··· Records to use
/-- **Bridge, untransported form** ([SemiAnbd] p. 30: `ℋ′ → ℍ`, and its components "inject into
`𝒢′`"): for a vertex `w ∈ K` and a basepoint `F′` of `𝒢′_w`, the image of `Π_K → Π_{𝒢′} → Π_𝒢`
(basepoint `φ^* ⋙ ρ′_w ⋙ F′ = ρ_{φ w} ⋙ φ_w^* ⋙ F′`) is the image under `Π_ℍ → Π_𝒢` of the image of
`π₁(ψ^*) : Π_K → Π_ℍ`, `ψ := φ|_K : 𝒢′|_K → 𝒢|_ℍ`. [cite: MochizukiSemiAnbd2006, Cor. 2.7(i) p.30] -/
theorem range_pi1Map_comp_piHToPi_eq_map
    (hV : K.verts ⊆ φ.base.vertexMap ⁻¹' H.verts) (hE : K.edges ⊆ φ.base.edgeMap ⁻¹' H.edges)
    (w : K.toSemiGraph.Vertex) (F' : 𝒢'.V w.1 ⥤ FintypeCat.{w}) :
    ((pi1Map φ.pullbackFunctor (𝒢'.ρ w.1 ⋙ F')).comp (𝒢'.piHToPi K w F')).range =
      (pi1Map (φ.restrict K H hV hE).pullbackFunctor ((𝒢'.restrict K).ρ w ⋙ F')).range.map
        (𝒢.piHToPi H ⟨φ.base.vertexMap w.1, hV w.2⟩ ((φ.φV w.1).pullback ⋙ F')) :=
  (congrArg MonoidHom.range (φ.pi1Map_pullbackFunctor_comp_piHToPi K H hV hE w F')).trans
    (MonoidHom.range_comp _ _)

/-- **Bridge** ([SemiAnbd] p. 30), in the notation of the dictionary (D3): with `v := φ w`,
`ι := conj_{ρ_v e} ∘ π₁(φ^*) : Π_{𝒢′} → Π_𝒢` for basepoints `F′` of `𝒢′_w`, `F` of `𝒢_v` and
`e : φ_w^* ⋙ F′ ≅ F`, and the analogous `ι_ψ := conj_{ρ^ℍ_v e} ∘ π₁(ψ^*) : Π_K → Π_ℍ` for the
restricted morphism `ψ := φ|_K : 𝒢′|_K → 𝒢|_ℍ` (same constituent basepoints), the image of
`Π_K → Π_{𝒢′} → Π_𝒢` is `(Π_ℍ → Π_𝒢)(ι_ψ(Π_K))`. [cite: MochizukiSemiAnbd2006, Cor. 2.7(i) p.30] -/
theorem range_ι_comp_piHToPi_eq_map
    (hV : K.verts ⊆ φ.base.vertexMap ⁻¹' H.verts) (hE : K.edges ⊆ φ.base.edgeMap ⁻¹' H.edges)
    (w : K.toSemiGraph.Vertex) (F' : 𝒢'.V w.1 ⥤ FintypeCat.{w})
    (F : 𝒢.V (φ.base.vertexMap w.1) ⥤ FintypeCat.{w}) (e : (φ.φV w.1).pullback ⋙ F' ≅ F) :
    (((Aut.autMulEquivOfIso (isoWhiskerLeft (𝒢.ρ (φ.base.vertexMap w.1)) e)).toMonoidHom.comp
        (pi1Map φ.pullbackFunctor (𝒢'.ρ w.1 ⋙ F'))).comp (𝒢'.piHToPi K w F')).range =
      ((Aut.autMulEquivOfIso
            (isoWhiskerLeft ((𝒢.restrict H).ρ ⟨φ.base.vertexMap w.1, hV w.2⟩) e)).toMonoidHom.comp
          (pi1Map (φ.restrict K H hV hE).pullbackFunctor ((𝒢'.restrict K).ρ w ⋙ F'))).range.map
        (𝒢.piHToPi H ⟨φ.base.vertexMap w.1, hV w.2⟩ F) := by
  have key :
      ((Aut.autMulEquivOfIso (isoWhiskerLeft (𝒢.ρ (φ.base.vertexMap w.1)) e)).toMonoidHom.comp
          (pi1Map φ.pullbackFunctor (𝒢'.ρ w.1 ⋙ F'))).comp (𝒢'.piHToPi K w F') =
        (𝒢.piHToPi H ⟨φ.base.vertexMap w.1, hV w.2⟩ F).comp
          ((Aut.autMulEquivOfIso
              (isoWhiskerLeft ((𝒢.restrict H).ρ ⟨φ.base.vertexMap w.1, hV w.2⟩) e)).toMonoidHom.comp
            (pi1Map (φ.restrict K H hV hE).pullbackFunctor ((𝒢'.restrict K).ρ w ⋙ F'))) := by
    refine MonoidHom.ext fun x => ?_
    have h1 := DFunLike.congr_fun (φ.pi1Map_pullbackFunctor_comp_piHToPi K H hV hE w F') x
    exact (congrArg (Aut.autMulEquivOfIso (isoWhiskerLeft (𝒢.ρ (φ.base.vertexMap w.1)) e)) h1).trans
      (𝒢.autMulEquivOfIso_piHToPi H ⟨φ.base.vertexMap w.1, hV w.2⟩ e _)
  exact (congrArg MonoidHom.range key).trans (MonoidHom.range_comp _ _)

/-- **Containment** `image(Π_K → Π_{𝒢′} → Π_𝒢) ⊆ ι(Π_{𝒢′}) ∩ Π_ℍ` for every sub-semi-graph `K` with
`φ(K) ⊆ ℍ` (no alignment needed). [cite: MochizukiSemiAnbd2006, Cor. 2.7(i) p.30] -/
theorem range_ι_comp_piHToPi_le
    (hV : K.verts ⊆ φ.base.vertexMap ⁻¹' H.verts) (hE : K.edges ⊆ φ.base.edgeMap ⁻¹' H.edges)
    (w : K.toSemiGraph.Vertex) (F' : 𝒢'.V w.1 ⥤ FintypeCat.{w})
    (F : 𝒢.V (φ.base.vertexMap w.1) ⥤ FintypeCat.{w}) (e : (φ.φV w.1).pullback ⋙ F' ≅ F) :
    (((Aut.autMulEquivOfIso (isoWhiskerLeft (𝒢.ρ (φ.base.vertexMap w.1)) e)).toMonoidHom.comp
        (pi1Map φ.pullbackFunctor (𝒢'.ρ w.1 ⋙ F'))).comp (𝒢'.piHToPi K w F')).range ≤
      ((Aut.autMulEquivOfIso (isoWhiskerLeft (𝒢.ρ (φ.base.vertexMap w.1)) e)).toMonoidHom.comp
          (pi1Map φ.pullbackFunctor (𝒢'.ρ w.1 ⋙ F'))).range ⊓
        (𝒢.piHToPi H ⟨φ.base.vertexMap w.1, hV w.2⟩ F).range :=
  le_inf ((MonoidHom.range_comp _ _).le.trans (Subgroup.map_le_range _ _))
    ((φ.range_ι_comp_piHToPi_eq_map K H hV hE w F' F e).le.trans (Subgroup.map_le_range _ _))

/-- **Clause (P3) of (D3) from the restricted morphism**: if `ι_ψ(Π_K) = Stab_{Π_ℍ}(x₀)` for a point
`x₀` of the fibre `F(A_v)` (the one-anabelioid dictionary `range_pi1Map_eq_stabilizer` run in
`B(𝒢_ℍ)` for `ψ = φ|_K`), then the image of `Π_K → Π_{𝒢′} → Π_𝒢` is `Stab_{Π_𝒢}(x₀) ∩ Π_ℍ`
(= `Π′ ∩ Π_ℍ` when `Π′ = ι(Π_{𝒢′}) = Stab_{Π_𝒢}(x₀)`, Remark 2.2.1).
[cite: MochizukiSemiAnbd2006, Cor. 2.7(i) p.30] -/
theorem range_ι_comp_piHToPi_eq_inf_of_eq_stabilizer
    (hV : K.verts ⊆ φ.base.vertexMap ⁻¹' H.verts) (hE : K.edges ⊆ φ.base.edgeMap ⁻¹' H.edges)
    (w : K.toSemiGraph.Vertex) (F' : 𝒢'.V w.1 ⥤ FintypeCat.{w})
    (F : 𝒢.V (φ.base.vertexMap w.1) ⥤ FintypeCat.{w}) (e : (φ.φV w.1).pullback ⋙ F' ≅ F)
    (A : 𝒢.BObj) (x₀ : (𝒢.ρ (φ.base.vertexMap w.1) ⋙ F).obj A)
    (hψ : ((Aut.autMulEquivOfIso
            (isoWhiskerLeft ((𝒢.restrict H).ρ ⟨φ.base.vertexMap w.1, hV w.2⟩) e)).toMonoidHom.comp
          (pi1Map (φ.restrict K H hV hE).pullbackFunctor ((𝒢'.restrict K).ρ w ⋙ F'))).range =
      MulAction.stabilizer (𝒢.PiH H ⟨φ.base.vertexMap w.1, hV w.2⟩ F)
        (show ((𝒢.restrict H).ρ ⟨φ.base.vertexMap w.1, hV w.2⟩ ⋙ F).obj
          ((𝒢.restrictFunctor H).obj A) from x₀)) :
    (((Aut.autMulEquivOfIso (isoWhiskerLeft (𝒢.ρ (φ.base.vertexMap w.1)) e)).toMonoidHom.comp
        (pi1Map φ.pullbackFunctor (𝒢'.ρ w.1 ⋙ F'))).comp (𝒢'.piHToPi K w F')).range =
      MulAction.stabilizer (𝒢.Pi (φ.base.vertexMap w.1) F) x₀ ⊓
        (𝒢.piHToPi H ⟨φ.base.vertexMap w.1, hV w.2⟩ F).range :=
  (φ.range_ι_comp_piHToPi_eq_map K H hV hE w F' F e).trans
    ((congrArg (Subgroup.map (𝒢.piHToPi H ⟨φ.base.vertexMap w.1, hV w.2⟩ F)) hψ).trans
      (𝒢.map_stabilizer_piHToPi H ⟨φ.base.vertexMap w.1, hV w.2⟩ F A _))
······
- [Task brief]: From the records above, pull out each line that has "theorem".

- [Written answer]:
theorem range_pi1Map_comp_piHToPi_eq_map
theorem range_ι_comp_piHToPi_eq_map
theorem range_ι_comp_piHToPi_le
theorem range_ι_comp_piHToPi_eq_inf_of_eq_stabilizer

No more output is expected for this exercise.